Processing raw data for smg2000
Processing processes and threads ...
Processing performance data ...
Processing functions and statements ...

[openss]: Restoring and displaying default view for:
 /home/jeg/chaos_4_x86_64_ib/smg2000/test/smg2000-pcsamp.openss
[openss]: The restored experiment identifier is:  -x 1

 Exclusive    % of CPU  Function (defining location)
CPU time in       Time
 seconds.
5735.470000  47.243309  hypre_SMGResidual (smg2000: smg_residual.c,152)
2874.310000  23.675813  hypre_CyclicReduction (smg2000: cyclic_reduction.c,757)
1293.670000  10.656015  smpi_net_lookup (libmpich.so.1.0: mpid_smpi.c,1370)
 329.590000   2.714847  hypre_SemiInterp (smg2000: semi_interp.c,126)
 276.170000   2.274824  hypre_SemiRestrict (smg2000: semi_restrict.c,125)
 125.830000   1.036467  pthread_spin_lock (libpthread-2.5.so)
 124.440000   1.025018  hypre_SMGAxpy (smg2000: smg_axpy.c,27)
 87.770000    0.722965  __GI_memcpy (libc-2.5.so)
 79.820000    0.657481  hypre_StructAxpy (smg2000: struct_axpy.c,25)
 79.370000    0.653774  hypre_SMGSetStructVectorConstantValues (smg2000: smg.c,379)
 63.160000    0.520252  __munmap (libc-2.5.so)
 58.160000    0.479066  MPIR_UnPack_Hvector (libmpich.so.1.0: dmpipk.c,95)
 58.100000    0.478572  hypre_StructVectorSetConstantValues (smg2000: struct_vector.c,537)

The default report, created when the osspcsamp command was executed, displays the functions in the smg2000 application that took the most time. A user can further examine the performance information with the CLI or GUI by opening the Open|SpeedShop database file created during the experiment. With the command

openss –f smg2000-pcsamp.openss

the GUI is raised and displays the program counter sampling experiment default view as shown in Figure 1. Note that the naming convention for Open|SpeedShop database files uses the .openss suffix.

OSS-F01

Figure 1: Default GUI program counter sampling view.

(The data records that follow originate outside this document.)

import Mathlib.GroupTheory.SpecificGroups.Quaternion
import Summits.MatrixMultiplication.OmegaCensus.Quaternion16NoTPP112
import Summits.MatrixMultiplication.OmegaCensus.DicyclicLift
import Summits.MatrixMultiplication.OmegaCensus.DihedralLikeLawGap12
import HarnessLib

/-!
# `β(Q₁₆) = 16`: the last dicyclic window closes (kernel)

ω-census, family (b3).  Framing: lottery ticket; floor = certified bounds/negative ranges.

`DicyclicLift.dicyclic_window` left `16 ≤ β(Q₁₆) ≤ 20` (`Q₁₆ = QuaternionGroup 4 = G(ℤ₈, 4)`, `|A| = 8`, too small for
the general dicyclic law theorems); the census value `16` was an exhaustive-search datum.  **Here it becomes a theorem**
(`quaternion16_law`), so `β(Q_{4n}) = 8⌊2n/3⌋` now holds for every `n ≥ 3` (`dicyclic_law_complete` had to exclude `n = 4`).

**Proof.** Vertex counting at `N = 8` (`vertex_fc8`, 2 694 evaluations by `decide`): a volume in `[17, 20]` is `20` with
two dominoes and a five-element third set, or `18` with one domino and two sets of coset parts `{1,2}`.  The first is
impossible in every dicyclic-type group (`two_domino_odd_bound`: saturating the odd set by the central involution
`ρ(c₀)` (tree `tpp_saturate`) gives a TPP triple of volume `4(|U|+1)`, so `12(|U|+1) ≤ 8|A|`; here `72 ≤ 64`).  The
second is a finite check in `Q₁₆` itself (`q16_no_tpp_112_fc`: after right translations, `S = {1, xa s}`,
`T = {1, xa t, xa t'}`, `U = {1, xa u, xa u'}`; all `8·28·28` cases fail the TPP, `decide`).
-/

namespace Summit.MatrixMultiplication.OmegaCensus

open Literature.Combinatorics.Additive Finset

/-! ## Arithmetic at `N = 8` -/

/-- Finite check at `N = 8`: volumes `17 … 20` compatible with the eight vertex constraints have shape
`(1,1 | 1,1 | 5)` (volume 20, two dominoes) or `(1,1 | {1,2} | {1,2})` (volume 18), up to roles. [folklore] -/
theorem vertex_fc8 :
    ((List.range 20).all fun S' =>
      (List.range (20 / (S' + 1))).all fun T' =>
      (List.range (20 / ((S' + 1) * (T' + 1)) - 16 / ((S' + 1) * (T' + 1)))).all fun U'' =>
      (List.range (S' + 2)).all fun s₀ => (List.range (T' + 2)).all fun t₀ =>
      (List.range (U'' + 16 / ((S' + 1) * (T' + 1)) + 2)).all fun u₀ =>
        decide (
          let s₁ := S' + 1 - s₀
          let t₁ := T' + 1 - t₀
          let u₁ := U'' + 16 / ((S' + 1) * (T' + 1)) + 1 - u₀
          s₁ * t₀ * u₀ + s₀ * t₁ * u₀ + s₀ * t₀ * u₁ ≤ 8 → s₀ * t₁ * u₁ + s₁ * t₀ * u₁ + s₁ * t₁ * u₀ ≤ 8 →
          s₀ * t₀ * u₀ + s₁ * t₁ * u₀ + s₁ * t₀ * u₁ ≤ 8 → s₁ * t₁ * u₁ + s₀ * t₀ * u₁ + s₀ * t₁ * u₀ ≤ 8 →
          s₁ * t₁ * u₀ + s₀ * t₀ * u₀ + s₀ * t₁ * u₁ ≤ 8 → s₀ * t₀ * u₁ + s₁ * t₁ * u₁ + s₁ * t₀ * u₀ ≤ 8 →
          s₁ * t₀ * u₁ + s₀ * t₁ * u₁ + s₀ * t₀ * u₀ ≤ 8 → s₀ * t₁ * u₀ + s₁ * t₀ * u₀ + s₁ * t₁ * u₁ ≤ 8 →
          ((s₀ + s₁) * (t₀ + t₁) * (u₀ + u₁) = 20 ∧
            ((s₀ = 1 ∧ s₁ = 1 ∧ t₀ = 1 ∧ t₁ = 1 ∧ u₀ + u₁ = 5) ∨ (s₀ = 1 ∧ s₁ = 1 ∧ u₀ = 1 ∧ u₁ = 1 ∧ t₀ + t₁ = 5) ∨
             (t₀ = 1 ∧ t₁ = 1 ∧ u₀ = 1 ∧ u₁ = 1 ∧ s₀ + s₁ = 5))) ∨
          ((s₀ + s₁) * (t₀ + t₁) * (u₀ + u₁) = 18 ∧
            ((s₀ = 1 ∧ s₁ = 1 ∧ ((t₀ = 1 ∧ t₁ = 2) ∨ (t₀ = 2 ∧ t₁ = 1)) ∧ ((u₀ = 1 ∧ u₁ = 2) ∨ (u₀ = 2 ∧ u₁ = 1))) ∨
             (t₀ = 1 ∧ t₁ = 1 ∧ ((s₀ = 1 ∧ s₁ = 2) ∨ (s₀ = 2 ∧ s₁ = 1)) ∧ ((u₀ = 1 ∧ u₁ = 2) ∨ (u₀ = 2 ∧ u₁ = 1))) ∨
             (u₀ = 1 ∧ u₁ = 1 ∧ ((s₀ = 1 ∧ s₁ = 2) ∨ (s₀ = 2 ∧ s₁ = 1)) ∧ ((t₀ = 1 ∧ t₁ = 2) ∨ (t₀ = 2 ∧ t₁ = 1))))))) =
      true := by
  decide

/-- The arithmetic at `N = 8` for actual parts. [folklore] -/
theorem shape8_of_vertex_bounds (s₀ s₁ t₀ t₁ u₀ u₁ : ℕ)
    (h000 : s₁ * t₀ * u₀ + s₀ * t₁ * u₀ + s₀ * t₀ * u₁ ≤ 8) (h111 : s₀ * t₁ * u₁ + s₁ * t₀ * u₁ + s₁ * t₁ * u₀ ≤ 8)
    (h100 : s₀ * t₀ * u₀ + s₁ * t₁ * u₀ + s₁ * t₀ * u₁ ≤ 8) (h011 : s₁ * t₁ * u₁ + s₀ * t₀ * u₁ + s₀ * t₁ * u₀ ≤ 8)
    (h010 : s₁ * t₁ * u₀ + s₀ * t₀ * u₀ + s₀ * t₁ * u₁ ≤ 8) (h101 : s₀ * t₀ * u₁ + s₁ * t₁ * u₁ + s₁ * t₀ * u₀ ≤ 8)
    (h001 : s₁ * t₀ * u₁ + s₀ * t₁ * u₁ + s₀ * t₀ * u₀ ≤ 8) (h110 : s₀ * t₁ * u₀ + s₁ * t₀ * u₀ + s₁ * t₁ * u₁ ≤ 8)
    (hlo : 17 ≤ (s₀ + s₁) * (t₀ + t₁) * (u₀ + u₁)) (hhi : (s₀ + s₁) * (t₀ + t₁) * (u₀ + u₁) ≤ 20) :
    ((s₀ + s₁) * (t₀ + t₁) * (u₀ + u₁) = 20 ∧
      ((s₀ = 1 ∧ s₁ = 1 ∧ t₀ = 1 ∧ t₁ = 1 ∧ u₀ + u₁ = 5) ∨ (s₀ = 1 ∧ s₁ = 1 ∧ u₀ = 1 ∧ u₁ = 1 ∧ t₀ + t₁ = 5) ∨
       (t₀ = 1 ∧ t₁ = 1 ∧ u₀ = 1 ∧ u₁ = 1 ∧ s₀ + s₁ = 5))) ∨
    ((s₀ + s₁) * (t₀ + t₁) * (u₀ + u₁) = 18 ∧
      ((s₀ = 1 ∧ s₁ = 1 ∧ ((t₀ = 1 ∧ t₁ = 2) ∨ (t₀ = 2 ∧ t₁ = 1)) ∧ ((u₀ = 1 ∧ u₁ = 2) ∨ (u₀ = 2 ∧ u₁ = 1))) ∨
       (t₀ = 1 ∧ t₁ = 1 ∧ ((s₀ = 1 ∧ s₁ = 2) ∨ (s₀ = 2 ∧ s₁ = 1)) ∧ ((u₀ = 1 ∧ u₁ = 2) ∨ (u₀ = 2 ∧ u₁ = 1))) ∨
       (u₀ = 1 ∧ u₁ = 1 ∧ ((s₀ = 1 ∧ s₁ = 2) ∨ (s₀ = 2 ∧ s₁ = 1)) ∧ ((t₀ = 1 ∧ t₁ = 2) ∨ (t₀ = 2 ∧ t₁ = 1))))) := by
  set S := s₀ + s₁ with hS
  set T := t₀ + t₁ with hT
  set U := u₀ + u₁ with hU
  have hS1 : 1 ≤ S := Nat.pos_of_ne_zero (by rintro h0; rw [h0, zero_mul, zero_mul] at hlo; omega)
  have hT1 : 1 ≤ T := Nat.pos_of_ne_zero (by rintro h0; rw [h0, mul_zero, zero_mul] at hlo; omega)
  have hU1 : 1 ≤ U := Nat.pos_of_ne_zero (by rintro h0; rw [h0, mul_zero] at hlo; omega)
  have hST : S * T ≤ 20 := le_trans (Nat.le_mul_of_pos_right _ hU1) hhi
  have hSle : S ≤ 20 := le_trans (Nat.le_mul_of_pos_right _ hT1) hST
  have iS : S - 1 < 20 := by omega
  have iT : T - 1 < 20 / (S - 1 + 1) := by
    rw [Nat.sub_add_cancel hS1]
    have : T ≤ 20 / S := (Nat.le_div_iff_mul_le hS1).2 (by rw [mul_comm]; exact hST)
    omega
  have hq2 : U ≤ 20 / (S * T) := (Nat.le_div_iff_mul_le (by positivity)).2 (by rw [mul_comm]; exact hhi)
  have hq1 : 16 / (S * T) < U := (Nat.div_lt_iff_lt_mul (by positivity)).2 (by rw [mul_comm]; omega)
  have iU : U - (16 / ((S - 1 + 1) * (T - 1 + 1)) + 1) <
      20 / ((S - 1 + 1) * (T - 1 + 1)) - 16 / ((S - 1 + 1) * (T - 1 + 1)) := by
    rw [Nat.sub_add_cancel hS1, Nat.sub_add_cancel hT1]; omega
  have is₀ : s₀ < S - 1 + 2 := by omega
  have it₀ : t₀ < T - 1 + 2 := by omega
  have iu₀ : u₀ < U - (16 / ((S - 1 + 1) * (T - 1 + 1)) + 1) + 16 / ((S - 1 + 1) * (T - 1 + 1)) + 2 := by
    rw [Nat.sub_add_cancel hS1, Nat.sub_add_cancel hT1]; omega
  have key := vertex_fc8
  simp only [List.all_eq_true, List.mem_range, decide_eq_true_iff] at key
  have k := key (S - 1) iS (T - 1) iT (U - (16 / ((S - 1 + 1) * (T - 1 + 1)) + 1)) iU s₀ is₀ t₀ it₀ u₀ iu₀
  have e1 : S - 1 + 1 - s₀ = s₁ := by omega
  have e2 : T - 1 + 1 - t₀ = t₁ := by omega
  have e3 : U - (16 / ((S - 1 + 1) * (T - 1 + 1)) + 1) + 16 / ((S - 1 + 1) * (T - 1 + 1)) + 1 - u₀ = u₁ := by
    rw [Nat.sub_add_cancel hS1, Nat.sub_add_cancel hT1]; omega
  simp only [e1, e2, e3] at k
  exact k h000 h111 h100 h011 h010 h101 h001 h110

By choosing the Statements as the View/Display Choice on the right side of the GUI Stats Panel window and then clicking on the D icon, which represents the default view selection, one can view which statements in smg2000 took the most time (Figure 2). By double-clicking on a line of performance information in the Stats Panel, the Source Panel is raised and focuses on the line in the application source code that corresponds to the performance information. With this feature, one can quickly see where in the application source the performance issue shows up.

OSS-F02

Figure 2: Statement view with Source Panel.

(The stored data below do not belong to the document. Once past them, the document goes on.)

import Mathlib.MeasureTheory.Integral.Lebesgue.Markov
import Literature.Analysis.SingularIntegrals.Marcinkiewicz
import Literature.Analysis.FunctionSpaces.LipschitzTruncation
import HarnessLib

/-!
# Gradient-dominated operators are bounded in `Ẇ^{1,p}`, `1 < p < 2`
(real interpolation of gradient bounds by Lipschitz truncation)

Let `T` map real test functions `u ∈ C^∞_c(E)` (finite-dimensional real normed space `E`,
additive Haar measure `μ`, `n = dim E`) to measurable functions with values in a normed group,
additively, with the two **gradient bounds**
`∫ ‖Tu‖ ≤ A₁ ∫ ‖Du‖` and `∫ ‖Tu‖² ≤ A₂ ∫ ‖Du‖²` ("gradient-dominated"). Then for `1 < p < 2`
there is `K = K(n, p, A₁, A₂)` with `∫ ‖Tu‖ᵖ ≤ K ∫ ‖Du‖ᵖ`
(`exists_lintegral_rpow_le_of_gradientBounds`).

Proof (the real method made concrete, [Badr2009, Thm 5.5 / Cor. 5.9], [DeVoreScherer1979]
for `ℝⁿ`):

1. *Distribution-function inequality* (`meas_lt_enorm_le_of_gradientBounds`). Combine the
   smooth Lipschitz truncation
   (`Literature.Analysis.FunctionSpaces.exists_smooth_lipschitz_truncation`) of the mollified
   function `ρ_ε ⋆ u = g + b` at height `λ` with Chebyshev's inequality for `Tg` (in `L²`) and
   `Tb` (in `L¹`), and let `ε → 0` through the `L²`-gradient bound applied to `u - ρ_ε ⋆ u`:
   `μ{λ < ‖Tu‖} ≤ (λ/4)⁻¹A₁ (2ⁿ ∫_{λ'<M} M + L μ{λ'<M}) + (λ/4)⁻²A₂ (2²ⁿ ∫_{M≤λ} M² + L² μ{λ'<M})`,
   `M = M(‖Du‖)` the centred maximal function, `λ' = λ/2ⁿ⁺¹`, `L = 2²ⁿ⁺⁶λ`.
2. *`λ`-integration* (`lintegral_rpow_le_of_meas_lt_le`): the layer-cake formula and the two
   Tonelli computations of the tree's Marcinkiewicz file
   (`Literature.Analysis.SingularIntegrals.lintegral_rpow_mul_lintegral_indicator_lt/le`)
   give `∫ ‖Tu‖ᵖ ≲ ∫ Mᵖ`, and the maximal theorem
   (`Literature.Analysis.SingularIntegrals.lintegral_maximalFunction_rpow_le`) gives
   `∫ Mᵖ ≲ ∫ ‖Du‖ᵖ`.

## References

* [Badr2009] N. Badr, *Real interpolation of Sobolev spaces*, Math. Scand. 105 (2009), §5.
* [DeVoreScherer1979] R. DeVore, K. Scherer, *Interpolation of linear operators on Sobolev
  spaces*, Ann. of Math. 109 (1979) 583–599.
* [Stein1971] E. M. Stein, *Singular integrals and differentiability properties of functions*
  (1970), Ch. I §4 (Marcinkiewicz computations).
-/

noncomputable section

In the load balance view (Figure 3), one can look across all ranks included in the application execution at statement-level granularity. To generate this view, select Statements as the View/Display Choice and then click on the LB load balance icon. The information displayed is the minimum, maximum, and average exclusive time recorded for each statement in the program across all ranks, threads, or processes. In this case, a user sees rank information because this is an MPI application run. Additionally, this view displays rank number of the minimum and maximum values to help focus in on any possible outliers (a rank, thread, or process that is performing outside of the majority of the other ranks, threads, or processes). Use this view to determine whether there is imbalance or not. If the minimum and maximum values for key functions, statements, or libraries vary by a significant amount, then the application run is likely not well balanced.

OSS-F03

Figure 3: Program counter sampling load balance view.

If imbalance is suspected, the comparative analysis CA icon can be selected to run a cluster analysis algorithm on the performance information. In general, the cluster analysis algorithm will group processes, threads, or ranks together into groups of like-performing entities, thus exposing the ranks, threads, or processes that are not performing the way the other groups are. Each group is displayed as a column in the comparative analysis view (Figure 4). This view depicts which ranks are in the outlier group(s) and examines their performance information individually or as a group with the other Open|SpeedShop views.

OSS-F04

Figure 4: Program counter sampling comparative analysis view.